Invoking Claude via Bedrock
import boto3, json
bedrock = boto3.client("bedrock-runtime", region_name="ap-south-1")
response = bedrock.invoke_model(
modelId="anthropic.claude-3-sonnet-20240229-v1:0",
body=json.dumps({
"anthropic_version": "bedrock-2023-05-31",
"max_tokens": 1024,
"messages": [
{"role": "user", "content": "Summarise this loan application: ..."}
]
}),
contentType="application/json",
accept="application/json"
)
result = json.loads(response["body"].read())
text = result["content"][0]["text"]
Streaming response from Bedrock
response = bedrock.invoke_model_with_response_stream(
modelId="anthropic.claude-3-sonnet-20240229-v1:0",
body=json.dumps({...})
)
stream = response["body"]
for event in stream:
chunk = json.loads(event["chunk"]["bytes"])
if chunk["type"] == "content_block_delta":
print(chunk["delta"]["text"], end="", flush=True)
LangChain + Bedrock Integration
from langchain_aws import ChatBedrock
llm = ChatBedrock(
model_id="anthropic.claude-3-sonnet-20240229-v1:0",
region_name="ap-south-1",
model_kwargs={"max_tokens": 2048, "temperature": 0},
)
# Drop-in replacement for ChatOpenAI
chain = prompt | llm | parser
IAM Permissions for Bedrock
{
"Effect": "Allow",
"Action": [
"bedrock:InvokeModel",
"bedrock:InvokeModelWithResponseStream"
],
"Resource": [
"arn:aws:bedrock:ap-south-1::foundation-model/anthropic.claude-3-sonnet*"
]
}
Common Interview Questions
Q: Why Fargate over EC2 for LLM workloads?
Fargate has no instance management overhead — no patching, no capacity reservations. For API services that scale in and out, Fargate is simpler. The trade-off: can't run GPU workloads on Fargate (use EC2 with GPU instances for self-hosted models).
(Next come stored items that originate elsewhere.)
import Summits.QuantumFields.BalabanUV.T4Continuum.Support.ShellMeasureLiveEndOneCallSlot
import Summits.QuantumFields.BalabanUV.T4Continuum.Support.ShellMeasureLiveEndOneCallGibbs
import Summits.QuantumFields.BalabanUV.T4Continuum.Support.ShellMeasureRootCompositionSync

/-!
# `T4Continuum.ShellMeasureLiveEndOneCallUnion` — row S92 file 3: THE ONE CALL WITH BOTH KINDS OF LIVE SLOTS — the Gibbs slots
# `S₀ r K` (lattice level 0, the LEVEL-0 FACE of record: leaf-06-g7's f1b) ⊔ the background-mediated slots `S₁ r K` (S80 f3: file 1)
(cell `pub-balaban`, sub-cell `t4`, NE7c (node U5b); crew unit `b2b-balaban-t4-ne7c-formalise-leaf-09` gen 12; owner table row **S92**, ruling
R-ne7cp1-g33-5 (b) «file 2 takes `S r K := S₀ r K ∪ S₁ r K` DISJOINT» on leaf-06-g7's Q4; imports file 1 `ShellMeasureLiveEndOneCallSlot`
(p231081), f1b `ShellMeasureLiveEndOneCallGibbs` (leaf-06-g7, p231442) and S27 `ShellMeasureRootCompositionSync` ONLY; [folklore]; 0 `def`,
0 `def … : Prop`, 0 sorry, 0 cite; END-II block generated by files 1∕2's script in «inr» mode)

HONEST FRAMING.  Finite four-torus programme, rung (B)+1 only — NOT infinite volume, NOT a mass gap, NOT the Clay problem, NOT
summit progress; (B), `BetaPertHyp`, (B^μ) not consumed.  NE7c (`T4IndicatorShell.ShellWeightBound`) is NOT PRINTED in
[Balaban 1983–89] and NOT PROVED; «NE7c ⇐ the named binders» (trigger c3): every binder below is DISPLAYED, asserted by nobody;
no estimate of Bałaban's is discharged; (M1)₀ ∕ (M1) realized ≠ NE7c.  THIS declaration IS the countdown's object at the live
levels (level-0 slots served by the level-0 face); landing it moves NOTHING by itself.  HONEST DEPENDENCY (cell): continuum YM
on T⁴ ⇐ BetaPertH ∧ nine spine estimates (0/9 proved); BetaPertH ⇐ (D1) ∧ (D4) ∧ CAP+tail; G-an2-4 gates asym, D1 and NE2/3/4.

WHAT IS PROVED ([folklore]).  **`shellWeightBound_live_oneCall_union`** — file 2's declaration with the slot type a SUM `σ₀ ⊕ σ₁`:
END-I's slot sets are `(S₀ r K).disjSum (S₁ r K)`; the slot data `P jl lvl F u` live on the sum type; on `Sum.inr s` (s : σ₁)
EVERY S80 f3 binder as an `(r, K, t, s)`-family exactly as in file 1 (shared numbers, profiles `ε η ρ β`) and the slot→level
majorant `hDslot` (S80 f3's constant ONCE, guarded on `S₁`); on `Sum.inl s` (s : σ₀) leaf-06-g7's GIBBS family (S1's box data
by `(r, K, s)`, `0 < S0 ≤ 1∕8`, (SM)₀ displayed at the fine threshold `δ·(ε·η²)` and at the co-test threshold, the level
majorant `hD₀`, and the [dict] identification `hF₀`∕`hu₀` of the density∕variable with the Gibbs face ∕ Wilson classifier
on `S₀`); END-I's own rows VERBATIM over the disjoint sums.  PROOF: `hacA`∕`hacB` of S27 `shellWeightBound_of_towerData_sync`
(G := SU2, `DslotX := DX ∘ lvlX`) assembled by `Finset.mem_disjSum` cases from f1b `hac_gibbs_of_identified` (inl) and file 1
`hac_live_of_assembled_decay` lifted by `slotAntiConcentration_mono` (inr).  CONCLUSION LITERALLY `ShellWeightBound l₀ T A B
shA shB (fun K => Σ_{s ∈ (S₀ true K).disjSum (S₁ true K)} … + Σ_{s ∈ (S₀ false K).disjSum (S₁ false K)} …)`; (t1)–(t4) as
file 2; (x1): S88 (END-II block), S89 f1–f4 (Gibbs block) by pointer.
-/

noncomputable section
Since LoanIQ uses Bedrock for inference, Fargate is the right choice.
Q: How do you manage secrets in containers?
Never hardcode secrets in images. Use AWS Secrets Manager — inject secret ARNs as environment variables in the ECS task definition. ECS fetches the secret at startup. For local dev, use a .env file (gitignored) with docker-compose env_file.
Q: How do you size Fargate tasks for a RAG service?
Profile CPU and memory under load. RAG services are mostly I/O-bound (Bedrock API calls, DB queries) — 1 vCPU and 2GB RAM handles moderate traffic. Add CPU/RAM if you run local reranking models (cross-encoder) in the container. Set ECS auto-scaling on CPU utilisation at 70%.